Factor does not work for even numbers.

invoke Factor, 4093*2053
; EAX = 2053
; EDX = 4093

It is left as an exercise for others to explain how it works.

A prime array could be used to end recursion early. I am developing a more advanced version for larger numbers. I would appreciate credit being given for it's use.
Posted on 2005-01-17 16:59:59 by bitRAKE
That was very clever! Alas, it doesn't seem to be extendible to large numbers (or maybe I'm not thinking hard enough?) If you could do that, that would be impressive.

Let me just tidy it up a bit:


Factor PROC num:DWORD
push ebx
mov ebx, [esp+8]
invoke Sqrt, ebx

dec eax
or al, 1
lea edx, [eax+eax]
imul eax,eax
sub ebx,eax
mov eax, edx
_0: cmp ebx, eax
jnc _1
sub eax, 4
add ebx, edx
_1: add edx, 4
sub ebx, eax
jne _0

shr eax, 1
shr edx, 1
pop ebx
retn 4
Factor ENDP

If you'd like, you could get rid of the imul, and get the remainder from instead, but then you have to pay attention to the lower bit...
Posted on 2005-01-18 18:03:33 by Sephiroth3
Sephiroth3, thank you.
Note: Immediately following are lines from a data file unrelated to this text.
import Summits.BirchSwinnertonDyer.BirchSwinnertonDyer.Theorems.QuadraticBranchSignedControlPlusEtaNonsurjPlusCoeffCongruenceReadings
import Summits.BirchSwinnertonDyer.BirchSwinnertonDyer.Theorems.QuadraticBranchSignedControlPlusEtaNonsurjConjADoorFamilyBSDRecordsRNa
import Summits.BirchSwinnertonDyer.BirchSwinnertonDyer.Theorems.QuadraticBranchSignedControlPlusEtaNonsurjConjADoorFamilyBSDRecordsRNb
import HarnessLib

/-!
# Route `QuadraticBranchSignedControl` (rung K8, cell `bsd-potss`), residual crux `PlusEtaMainConjectureNonsurj`
# (stmt-BirchSwinnertonDyer-19606): `BSD_5` RECORDS R1NS(x) — `MissingPPartAt W 5` on `λ⁻ = 1` rank-one rows with BOTH analytic inputs READ OFF
# MODULAR SYMBOLS (level 1: `5 ∤ ϖ·coeff₁θ₁(η)` ⟹ unit `coeff₁L₅⁻`; level 2: `v₅(ϖ·coeff₁θ₂(η)) = 1` ⟹ `(L₅⁺) = (X)`), seat `bsd-potss-k8eta-c2` g24

WHAT. For each row the lineage holds g22's `missingPPartAt_r1n_<row>_5_of_<door>` displaying (N1) «unit first coefficient of `L_5⁻(V,η,X)`» and `hX`
«`(L_5⁺(V,η,X)) = (X)`», both MEASURED by PARI `ellpadiclambdamu` (`λ^∓ = 1, μ^∓ = 0`). The records of THIS file display instead two exact-rational symbol
valuations and obtain (N1) / `hX` IN THE KERNEL through the θ-coefficient congruences (`…MinusCoeffCongruence{,Readings,Mazur}`,
`…PlusCoeffCongruence{,Readings}`; `‖ϖ‖₅ ≤ 1` from Mazur's `hM`, `L_5⁺(V,η,0) = 0` from `r_an(W) = 1` via EtaPrimeRoad). NUMBERS (kit j336534: g23's engine
MT-C1 stages 1–2, stage 2 extended to all levels, `p = 5`, `NMAX = 2`, on all 77 `λ⁻ = 1` record rows; pre-registered P-24D on STATUS): rows of this part
c5d_28 (`Σu·TH₁ = 8`, `5 ∤`; `Σu·TH₂ = 720`, `v₅ = 1`); c5d_37 (`Σu·TH₁ = 7`, `5 ∤`; `Σu·TH₂ = -1515`, `v₅ = 1`); c5c_m7 (`Σu·TH₁ = -48`, `5 ∤`; `Σu·TH₂ = -590`, `v₅ = 1`). Everything else (row, door datum, named facts `hGZK hmod hnf hM h12 hKO hGZ h74 h22 h41 h6273`, (N2), (N3)) is VERBATIM the r1n record.

HONEST FRAMING (cell `bsd-potss`; FULL-BSD rank ≤ 1 programme, HUMAN RULING D-0036/D-0074): per-row RECORDS, CONDITIONAL on the named facts and on
displayed per-row data; the symbol valuations are numerical data (exact rational arithmetic on numerically recovered symbols), evidence not kernel
facts; `BSD(W,5)` ASSERTED for no pair; C-cc-1 NOT proved; no stub of 19606 proved; crux and route OPEN; nothing booked. `--supports stmt-BirchSwinnertonDyer-19606`.

References: [Kobayashi2003] Thm. 1.2, 2.2, 3.2, (3.4)–(3.7), §4, Thm. 4.1, 6.2–7.4, 9.3; [Kobayashi2013]; [Pollack2003] Prop. 6.18; [Mazur1978] Cor. 4.1;
[KitajimaOtsuki2018] Main Thm. 1.3; [GrossZagier1986] I (7.3); [Miller2011LMS] Def. 1.1; [Cremona1997] Table 1.
-/

set_option autoImplicit false
set_option linter.dupNamespace false
noncomputable section

open scoped Classical nonZeroDivisors

open CongruenceSubgroup NumberField Field WeierstrassCurve
open Literature.NumberTheory.EllipticCurves Literature.NumberTheory.EllipticCurves.ModularForms
  Literature.NumberTheory.EllipticCurves.Rank1Residual Literature.NumberTheory.EllipticCurves.Rank1Residual.Typed
  Literature.NumberTheory.GaloisRepresentations Literature.NumberTheory.GaloisCohomology Literature.NumberTheory.NumberFields
  Literature.NumberTheory.EllipticCurves.GreenbergVatsal2000 ZpExtension
open Summit.BirchSwinnertonDyer.Rank1Residual Summit.BirchSwinnertonDyer.Rank1Residual.Additive
open Summit.BirchSwinnertonDyer.Rank1Residual.X11b (isElliptic_of_discOf_ne_zero)
open Summit.BirchSwinnertonDyer.BirchSwinnertonDyer.Theorems

namespace Summit.BirchSwinnertonDyer.BirchSwinnertonDyer.Theorems.EtaConjADoorFamilyBSDRecords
You are correct if you mean the Sqrt function creates the 'residue' we need for factoring - needing no IMUL - it is best to combine them into one function. The algorithm certainly does extend to very large integers (have factored 915942972447382947582161328343629860183 in lessthan an hour), but I have other improvements to make it much faster! :)
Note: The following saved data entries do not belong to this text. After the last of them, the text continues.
import Mathlib
import HarnessLib
import Literature.MathematicalPhysics.QuantumFieldTheory.WilsonFlow
import Literature.MathematicalPhysics.QuantumFieldTheory.LatticeGaugeStaticPotentialProofs
import Literature.MathematicalPhysics.QuantumFieldTheory.WilsonAxisSymmetry

/-!
# The Wilson flow commutes with every permutation of the coordinate axes; the flowed Wilson action is permutation invariant

HONEST FRAMING: exact (Metropolis-corrected) sampling algorithms for lattice gauge theory;
figures of merit are autocorrelation/cost numbers at stated couplings and volumes; no
continuum-physics claim.

Venture `LatticeQCDFlow` (cell pub-lqcd), sub-topic `Scoring`; FANOUT row 21 (`su3-base`: the 4-d `SU(3)` baselines are
scored on `τ_int(Q²)` and `τ_int(t²E)` with `Q` and `E` measured AFTER Wilson flow).  NEW WORK of the cell (placement
rule), the axis-permutation companion of row 16's `Scoring/WilsonFlowReflectionCovariance.lean` (time reflection `Θ'`), over
the Literature's rigorous `SU(n)` Wilson flow on the torus (`QuantumFieldTheory/WilsonFlow.lean`: `plaquetteLoopSum`,
`wilsonFlowVF`, `wilsonFlow t U`, global existence/uniqueness `IsWilsonFlowLine.eq_wilsonFlow`, `hasDerivAt_wilsonFlow`,
gauge and translation covariance — that file lists "covariance under lattice rotations/reflections" as NOT there) and the
Literature's coordinate permutations of the torus (`LatticeGaugeStaticPotentialProofs` (B): `sitePerm π`, `edgePerm π`,
`configPerm π` with `(configPerm π U)(x, μ) = U(π⁻¹x, π⁻¹μ)`, `plaquetteHolonomy_configPerm`, `wilsonAction_configPerm`,
`wilsonExpectation_comp_configPerm`).  Def-free; nothing is cited as a fact.  Printed counterpart, NAMED ONLY:
Lüscher, JHEP 08 (2010) 071, §1–§3 (the flow preserves the symmetries of the lattice theory).

## What is proved (torus `(ℤ/L)^d`, every `d`, `n`, `L ≥ 1`, every axis permutation `π`)

* §1 **`plaquetteLoopSum_configPerm`** — `Ω_{x,μ}(configPerm π V) = Ω_{π⁻¹x, π⁻¹μ}(V)` (the sum over the directions
  `ν ≠ μ` is relabelled by `π`; no link is reversed); **`wilsonFlowVF_configPerm`** — the flow vector field is
  permutation-equivariant: `Z(configPerm π V)(x, μ) = Z(V)(π⁻¹x, π⁻¹μ)`.
* §2 **`wilsonFlow_configPerm`** — THE WILSON FLOW COMMUTES WITH EVERY AXIS PERMUTATION:
  `V_t(configPerm π U) = configPerm π (V_t U)` for every real `t` (`t ↦ configPerm π (V_t U)` solves the flow equation
  through `configPerm π U`, so it IS the flow by uniqueness).
* §3 consequences: **`wilsonAction_wilsonFlow_configPerm`** — the flowed Wilson action (the plaquette discretisation of
  the flowed energy `E(t)` up to normalisation) is permutation invariant, `S_W(ρ, V_t(configPerm π U)) = S_W(ρ, V_t U)`
  (any continuous representation `ρ` of `SU(n)` read on the flowed links); **`wilsonExpectation_comp_wilsonFlow_configPerm`**
  — `⟨F(configPerm π (V_t U))⟩_{Λ,β} = ⟨F(V_t U)⟩_{Λ,β}` for every observable `F` of the flowed field, every real `β`, `t`.
With row 16's `wilsonFlow_negReflect` the flow is now known in the tree to commute with the axis permutations and the time
reflection, which generate the symmetry group of the hypercube acting on the torus.
Sequel (once `Exactness/AxisPermutationSymmetry` is built): the flowed clover charge density flips sign under the
transposition `1 ↔ 2` and the flowed slab charges of the open lattice have symmetric laws.

NOT CLAIMED: reflections of a single axis other than through `Θ'` and permutations; the `U(N)` / general-`G` matrix-level
flow of `QuantumLattice/LatticeWilsonFlow`; anything about the clover observables here; any number.
-/

noncomputable section

open Matrix MeasureTheory
open Literature.MathematicalPhysics.QuantumFieldTheory

namespace Summit.Ventures.LatticeQCDFlow.Scoring

/-! ## §1 `Ω` and the flow vector field under an axis permutation -/

section VectorField

variable {d L n : ℕ} (π : Equiv.Perm (Fin d))

/-- **`Ω_{x,μ}(configPerm π V) = Ω_{π⁻¹x, π⁻¹μ}(V)`**: the loop sum through a link of the permuted configuration is the loop
sum of the original configuration through the permuted link (relabel the transverse directions by `π`). -/
theorem plaquetteLoopSum_configPerm (V : GaugeConfig d L (Matrix.specialUnitaryGroup (Fin n) ℂ)) (x : Site d L)
    (μ : Fin d) :
    plaquetteLoopSum (configPerm π V) x μ = plaquetteLoopSum V (sitePerm π.symm x) (π.symm μ) := by
  have hsub : ∀ (y : Site d L) (ν : Fin d),
      sitePerm π.symm (y - Pi.single ν 1) = sitePerm π.symm y - Pi.single (π.symm ν) 1 := fun y ν => by
    rw [sub_eq_add_neg, ← Pi.single_neg, sitePerm_add, sitePerm_single, Pi.single_neg, ← sub_eq_add_neg]
  unfold plaquetteLoopSum
  simp only [plaquetteHolonomy_configPerm, configPerm_apply, hsub]
  exact Fintype.sum_equiv π.symm _ _ fun ν => by simp only [EmbeddingLike.apply_eq_iff_eq]

/-- **The flow vector field is permutation-equivariant**: `Z(configPerm π V)(x, μ) = Z(V)(π⁻¹x, π⁻¹μ)`. -/
theorem wilsonFlowVF_configPerm (V : GaugeConfig d L (Matrix.specialUnitaryGroup (Fin n) ℂ)) (e : Edge d L) :
    wilsonFlowVF (configPerm π V) e = wilsonFlowVF V (sitePerm π.symm e.1, π.symm e.2) := by
  obtain ⟨x, μ⟩ := e
  simp only [wilsonFlowVF, plaquetteLoopSum_configPerm, configPerm_apply]

end VectorField

/-! ## §2 The flow commutes with axis permutations -/

section Flow

variable {d L n : ℕ} [NeZero L] (π : Equiv.Perm (Fin d))

/-- **THE WILSON FLOW COMMUTES WITH EVERY PERMUTATION OF THE COORDINATE AXES**: `V_t(configPerm π U) = configPerm π (V_t U)`
for every `SU(n)` configuration `U` of the torus `(ℤ/L)^d` and every real flow time `t`.  Proof: `t ↦ configPerm π (V_t U)` is
a global flow line through `configPerm π U` (`wilsonFlowVF_configPerm`), and global flow lines are unique
(`IsWilsonFlowLine.eq_wilsonFlow`). -/
theorem wilsonFlow_configPerm (t : ℝ) (U : GaugeConfig d L (Matrix.specialUnitaryGroup (Fin n) ℂ)) :
    wilsonFlow t (configPerm π U) = configPerm π (wilsonFlow t U) := by
  have h : IsWilsonFlowLine (configPerm π U) (fun t => configPerm π (wilsonFlow t U)) := by
    refine ⟨by simp only [wilsonFlow_zero], fun t e i j => ?_⟩
    rw [wilsonFlowVF_configPerm]
    simp only [configPerm_apply]
    exact hasDerivAt_wilsonFlow U t (sitePerm π.symm e.1, π.symm e.2) i j
  exact (h.eq_wilsonFlow t).symm

/-- The inverse reading: `V_t U = configPerm π⁻¹ (V_t (configPerm π U))`. -/
theorem wilsonFlow_eq_configPerm_symm (t : ℝ) (U : GaugeConfig d L (Matrix.specialUnitaryGroup (Fin n) ℂ)) :
    wilsonFlow t U = configPerm π.symm (wilsonFlow t (configPerm π U)) := by
  rw [wilsonFlow_configPerm]
  funext e
  simp only [configPerm_apply, Equiv.symm_symm]
  congr 1
  ext k
  · simp only [sitePerm_apply, Equiv.symm_symm, Equiv.symm_apply_apply]
  · simp only [Equiv.symm_apply_apply]

end Flow

/-! ## §3 The flowed Wilson action is permutation invariant; Wilson means of flowed observables -/

section Consequences

variable {d L n N : ℕ} [NeZero L] (π : Equiv.Perm (Fin d))
  (ρ : Matrix.specialUnitaryGroup (Fin n) ℂ →* Matrix (Fin N) (Fin N) ℂ)

/-- **The flowed Wilson action is invariant under every axis permutation**: `S_W(ρ, V_t(configPerm π U)) = S_W(ρ, V_t U)`
(continuous `ρ`; the plaquette discretisation of the flowed energy `E(t)` up to normalisation). -/
theorem wilsonAction_wilsonFlow_configPerm (hρ : Continuous ρ) (t : ℝ)
    (U : GaugeConfig d L (Matrix.specialUnitaryGroup (Fin n) ℂ)) :
    wilsonAction ρ (wilsonFlow t (configPerm π U)) = wilsonAction ρ (wilsonFlow t U) := by
  rw [wilsonFlow_configPerm, wilsonAction_configPerm ρ hρ]

/-- **`⟨F(configPerm π (V_t U))⟩_{Λ,β} = ⟨F(V_t U)⟩_{Λ,β}`** for every observable `F` of the flowed field, every real `β`
and flow time `t`: the Wilson measure is permutation invariant (Literature) and the flow commutes with the permutation. -/
theorem wilsonExpectation_comp_wilsonFlow_configPerm (hρ : Continuous ρ) (β t : ℝ) {V : Type*} [NormedAddCommGroup V]
    [NormedSpace ℝ V] (F : GaugeConfig d L (Matrix.specialUnitaryGroup (Fin n) ℂ) → V) :
    wilsonExpectation ρ β (fun U => F (configPerm π (wilsonFlow t U))) = wilsonExpectation ρ β (fun U => F (wilsonFlow t U)) := by
  have h := wilsonExpectation_comp_configPerm ρ hρ β π (fun U => F (wilsonFlow t U))
  simp only [Function.comp_def, wilsonFlow_configPerm] at h
  exact h

end Consequences

end Summit.Ventures.LatticeQCDFlow.Scoring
Long way to go compared to the Elliptic Curve Method. :P
Posted on 2005-01-19 19:24:26 by bitRAKE
It took only 2s using that Java applet :-D
Posted on 2005-01-20 04:03:12 by roticv
This method is faster than: a^2 - b^2 = (a+b)(a-b) ...also called the Fermat Factoring Method. We have a composite (m) and are searching for two factors (p) and (q):

m = pq

p - q = 2c

d = p - c

pq = (d + c)(d - c) = d^2 - c^2

assume c=0

d0 <= Ceiling(m^0.5)

dN = d(N-1) + 1

cN = (dN^2 - m)^0.5

N<=N+1, until cN is an integer

Can someone show the two methods to be the same?
Posted on 2005-01-20 23:57:16 by bitRAKE
Hey Bitrake,

I was reading somewhere that fermat factoring might be even slower than trial divisons if the factors are small. I guess this method of factoring is only for factors that you know are close to the squareroot of the number you are factoring.

Posted on 2005-02-13 10:25:28 by roticv
roticv, yes, Fermat Factoring is very slow - doesn't it make you wonder how the method was used by Fermat? I don't think Fermat was as verbose as we would have liked him to be.
Posted on 2005-02-15 00:52:26 by bitRAKE
bitrake, it is sad that fermat does not document his findings and always give excuses for not doing so. :-D Just a question, say I want to code my own maths library for big numbers, should I store the numbers as binary data or store each digit (base 10) as a byte or nibble. What is your opinion? Which would be faster?
Posted on 2005-02-15 07:12:35 by roticv
Different representations have different uses, but in general storing the number as binary data is faster and takes less space. I've also been playing with algorithms operating on the base two exponents (example: 5 = (DWORD 2, DWORD 0)), but it takes a lot of space and has limited use.
Posted on 2005-02-15 19:04:02 by bitRAKE